The rock Brahehus stands on was originally known as "Gudsbacka" or "Grusbacka" and was before the construction of the castle occupied by a small hut. In the 16th century, the area found itself in the county (Note: Swedish grevskap, compare German Grafschaft. Not to be confused with Swedish län, a modern administrative unit commonly translated as "county" in English.) of Visingsborg, which was under the control of the Brahe family. The plans for a castle on Gudsbacka, chosen for its views of the county, were first conceived by Count Per Brahe the Younger in the 1630s, who intended it as a dower house for his wife, Countess Kristina Katarina Stenbock. Construction began in 1638, but proceeded slowly due to other construction projects. Construction of the castle was further hindered by its location, which required large amounts of stone to be hauled uphill.

The location of Brahehus harmonised visually with Brahe's other two castles – Västanå Manor south of Gränna and Visingsborg Castle on Visingsö; the three of them were intended to form an equilateral triangle surrounding Gränna. The castle's architecture was inspired by Renaissance castles in the Mälaren Valley, which syncretised native elements with the Palladian style, while the location on a hilltop emulated castles in the Rhine Valley. Brahehus consisted of a square main building with a side of 22 m, and two spired side towers, one to the north and one to the south, each connected to the main building by a side wall. Twelve guards were stationed in the northern tower, which also included weapons storage and possibly a prison cell in the cellar; the southern tower, on the other hand, housed a well and likely also a kitchen. The main building was divided into two storeys and a cellar, with a kitchen on the lower floor, and halls and bedrooms – one for the Count and Countess, and two for guests – on the upper floor. Roof lanterns, surrounded by a balcony, were placed on the roof. The castle was decorated by Brahe's court painter Johan Johansson Werner. Pillars and foliage were painted on the exteriors, and interiors featured brightly-coloured themes from the mythology of the Roman poet Ovid, as well as a painting of the Battle of Lützen, portraits of Brahe's ancestors on the upper floor, and a panorama of the county with Brahe himself on horseback.

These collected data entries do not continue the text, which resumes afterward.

import Mathlib.LinearAlgebra.FreeModule.PID
import Mathlib.LinearAlgebra.Dimension.Finrank
import Mathlib.LinearAlgebra.Dimension.OrzechProperty
import Mathlib.LinearAlgebra.FiniteDimensional.Lemmas
import Mathlib.Data.ZMod.Basic
import Mathlib.Tactic
import HarnessLib

/-!
# Crux `ThetaLayerLambdaCongruenceAtTwo` (stmt-BirchSwinnertonDyer-20688, route ResidualThetaTransportAtTwo), line
# `birth` v9, plan ITEM B1' (lead rtt-p3 g3): a sublattice of `ℤ^ι` whose reduction mod `p` has full rank is
# `p`-SATURATED (width seat bsd-wall-rtt-p3-w3 g2; `--supports stmt-BirchSwinnertonDyer-20688 --as helper`; closes
# nothing)

HONEST FRAMING. Generic linear algebra (no definition, no instance); nothing about any curve or form is asserted; BSD is
not proved by any of this.

WHAT. The integrality step of ITEM B1' («the integral Manin-symbol / relation lattice has no `2`-torsion in its
cokernel») in the form that combines with the field-independent rank of `…QuiverCycleSpace`
(`quiver_rank_incidence_add_one` over `ℚ` and over `𝔽₂`): for a prime `p` and a subgroup `L ≤ ℤ^ι` (`ι` finite; `L` is
free, `Submodule.basisOfPid`), if the `𝔽_p`-span of the reductions mod `p` of the elements of `L` has dimension
`rank_ℤ L`, then `p·x ∈ L ⇒ x ∈ L` (`mem_of_prime_smul_mem_of_finrank_modP_eq`): reduce a `ℤ`-basis of `L`, it stays
linearly independent mod `p`, so all coefficients of `p·x` are divisible by `p`. Only `p = 2` matters for (C3k)
(`k` of characteristic `2`: odd torsion `d·M(c) = 0` already forces `M(c) = 0`).

References: [Manin1972] Thm. 1.9 (where it is used); Wiese, Computational arithmetic of modular forms, Thm. 5.7/5.9.
-/

-- justification: the `Summit.BirchSwinnertonDyer.BirchSwinnertonDyer.…` path repeats a component (route-file convention)
set_option linter.dupNamespace false

namespace Summit.BirchSwinnertonDyer.BirchSwinnertonDyer.Theorems.ThetaLayerLambdaCongruenceAtTwo

section Saturation

variable {ι : Type*} [Fintype ι] {p : ℕ} [Fact p.Prime]

omit [Fintype ι] in
/-- Reduction mod `p` of `ℤ^ι` is additive and `ℤ`-homogeneous (coordinatewise `Int.cast`). [folklore] -/
theorem modP_sum_smul {n : ℕ} (c : Fin n → ℤ) (v : Fin n → ι → ℤ) :
    (fun i ↦ (((∑ j, c j • v j) i : ℤ) : ZMod p)) = ∑ j, ((c j : ℤ) : ZMod p) • (fun i ↦ ((v j i : ℤ) : ZMod p)) := by
  funext i
  simp only [Finset.sum_apply, Pi.smul_apply, smul_eq_mul, Int.cast_sum, Int.cast_mul]

/-- **A sublattice of `ℤ^ι` with full rank mod `p` is `p`-saturated.** If `L ≤ ℤ^ι` and the `𝔽_p`-span of
`{x mod p : x ∈ L}` has `𝔽_p`-dimension `rank_ℤ L`, then `p·x ∈ L ⇒ x ∈ L`. [folklore] -/
theorem mem_of_prime_smul_mem_of_finrank_modP_eq (L : Submodule ℤ (ι → ℤ))
    (h : Module.finrank (ZMod p) (Submodule.span (ZMod p)
      ((fun x : ι → ℤ ↦ (fun i ↦ ((x i : ℤ) : ZMod p))) '' (L : Set (ι → ℤ)))) = Module.finrank ℤ L)
    {x : ι → ℤ} (hx : (p : ℤ) • x ∈ L) : x ∈ L := by
  classical
  obtain ⟨n, b⟩ := Submodule.basisOfPid (Pi.basisFun ℤ ι) L
  have hp : (p : ℤ) ≠ 0 := by exact_mod_cast (Fact.out : p.Prime).ne_zero
  -- every `y ∈ L` is `∑ c_j • b_j` in `ℤ^ι`
  have hrepr : ∀ y : L, (y : ι → ℤ) = ∑ j, (b.repr y j) • ((b j : L) : ι → ℤ) := by
    intro y
    conv_lhs => rw [← b.sum_repr y]
    rw [Submodule.coe_sum]
    rfl
  -- the span of the reductions is spanned by the reduced basis
  have hspan : Submodule.span (ZMod p) ((fun x : ι → ℤ ↦ (fun i ↦ ((x i : ℤ) : ZMod p))) '' (L : Set (ι → ℤ))) =
      Submodule.span (ZMod p) (Set.range (fun j : Fin n ↦ (fun i ↦ ((((b j : L) : ι → ℤ) i : ℤ) : ZMod p)))) := by
    apply le_antisymm
    · rw [Submodule.span_le]
      rintro _ ⟨y, hy, rfl⟩
      have e := hrepr ⟨y, hy⟩
      simp only at e
      change (fun i ↦ ((y i : ℤ) : ZMod p)) ∈ _
      rw [show (fun i ↦ ((y i : ℤ) : ZMod p)) = fun i ↦ (((∑ j, (b.repr ⟨y, hy⟩ j) • ((b j : L) : ι → ℤ)) i : ℤ) : ZMod p)
        by rw [← e], modP_sum_smul]
      exact Submodule.sum_mem _ fun j _ ↦ Submodule.smul_mem _ _ (Submodule.subset_span ⟨j, rfl⟩)
    · rw [Submodule.span_le]
      rintro _ ⟨j, rfl⟩
      exact Submodule.subset_span ⟨(b j : L), (b j).2, rfl⟩
  -- the reduced basis is linearly independent over `𝔽_p`
  have hli : LinearIndependent (ZMod p) (fun j : Fin n ↦ (fun i ↦ ((((b j : L) : ι → ℤ) i : ℤ) : ZMod p))) := by
    rw [linearIndependent_iff_card_eq_finrank_span, Fintype.card_fin, Set.finrank, ← hspan, h,
      Module.finrank_eq_card_basis b, Fintype.card_fin]
  -- the coefficients of `p • x` are divisible by `p`
  set c : Fin n → ℤ := fun j ↦ b.repr ⟨(p : ℤ) • x, hx⟩ j with hc
  have hsum : (p : ℤ) • x = ∑ j, c j • ((b j : L) : ι → ℤ) := hrepr ⟨(p : ℤ) • x, hx⟩
  have hzero : ∑ j, ((c j : ℤ) : ZMod p) • (fun i ↦ ((((b j : L) : ι → ℤ) i : ℤ) : ZMod p)) = 0 := by
    rw [← modP_sum_smul, ← hsum]
    funext i
    simp only [Pi.smul_apply, smul_eq_mul, Int.cast_mul, Int.cast_natCast, ZMod.natCast_self, zero_mul,
      Pi.zero_apply]
  have hdvd : ∀ j, (p : ℤ) ∣ c j := fun j ↦ by
    have := Fintype.linearIndependent_iff.mp hli (fun j ↦ ((c j : ℤ) : ZMod p)) hzero j
    exact (ZMod.intCast_zmod_eq_zero_iff_dvd (c j) p).mp this
  choose d hd using hdvd
  -- hence `x = ∑ d_j • b_j ∈ L`
  have hx' : x = ∑ j, d j • ((b j : L) : ι → ℤ) := by
    apply smul_right_injective (ι → ℤ) hp
    simp only
    rw [hsum, Finset.smul_sum]
    refine Finset.sum_congr rfl fun j _ ↦ ?_
    rw [hd j, mul_smul]
  rw [hx']
  exact Submodule.sum_mem _ fun j _ ↦ Submodule.smul_mem _ _ (b j).2

end Saturation

end Summit.BirchSwinnertonDyer.BirchSwinnertonDyer.Theorems.ThetaLayerLambdaCongruenceAtTwo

Brahehus was finished in 1651. In the following year, Brahe founded Gränna and had its streets oriented towards the castle, so that the streets would be clearly visible from the castle and vice versa. Its original purpose as a dower house for the Countess had been rendered moot by her death in 1650, so the castle instead housed entertainment for Brahe's guests. Per Brahe the Younger died in 1680, and his successor Count Nils Brahe the Younger was considerably less interested in the castle's fate. Soon thereafter, (Note: Either later in 1680 or in 1685.) Brahehus was confiscated to the crown in the Great Reduction of Charles XI, and much of the movables were auctioned in Jönköping 1697–1702. On 29 September 1708, a fire broke out in the nearby village of Uppgränna, which quickly spread to and consumed Brahehus.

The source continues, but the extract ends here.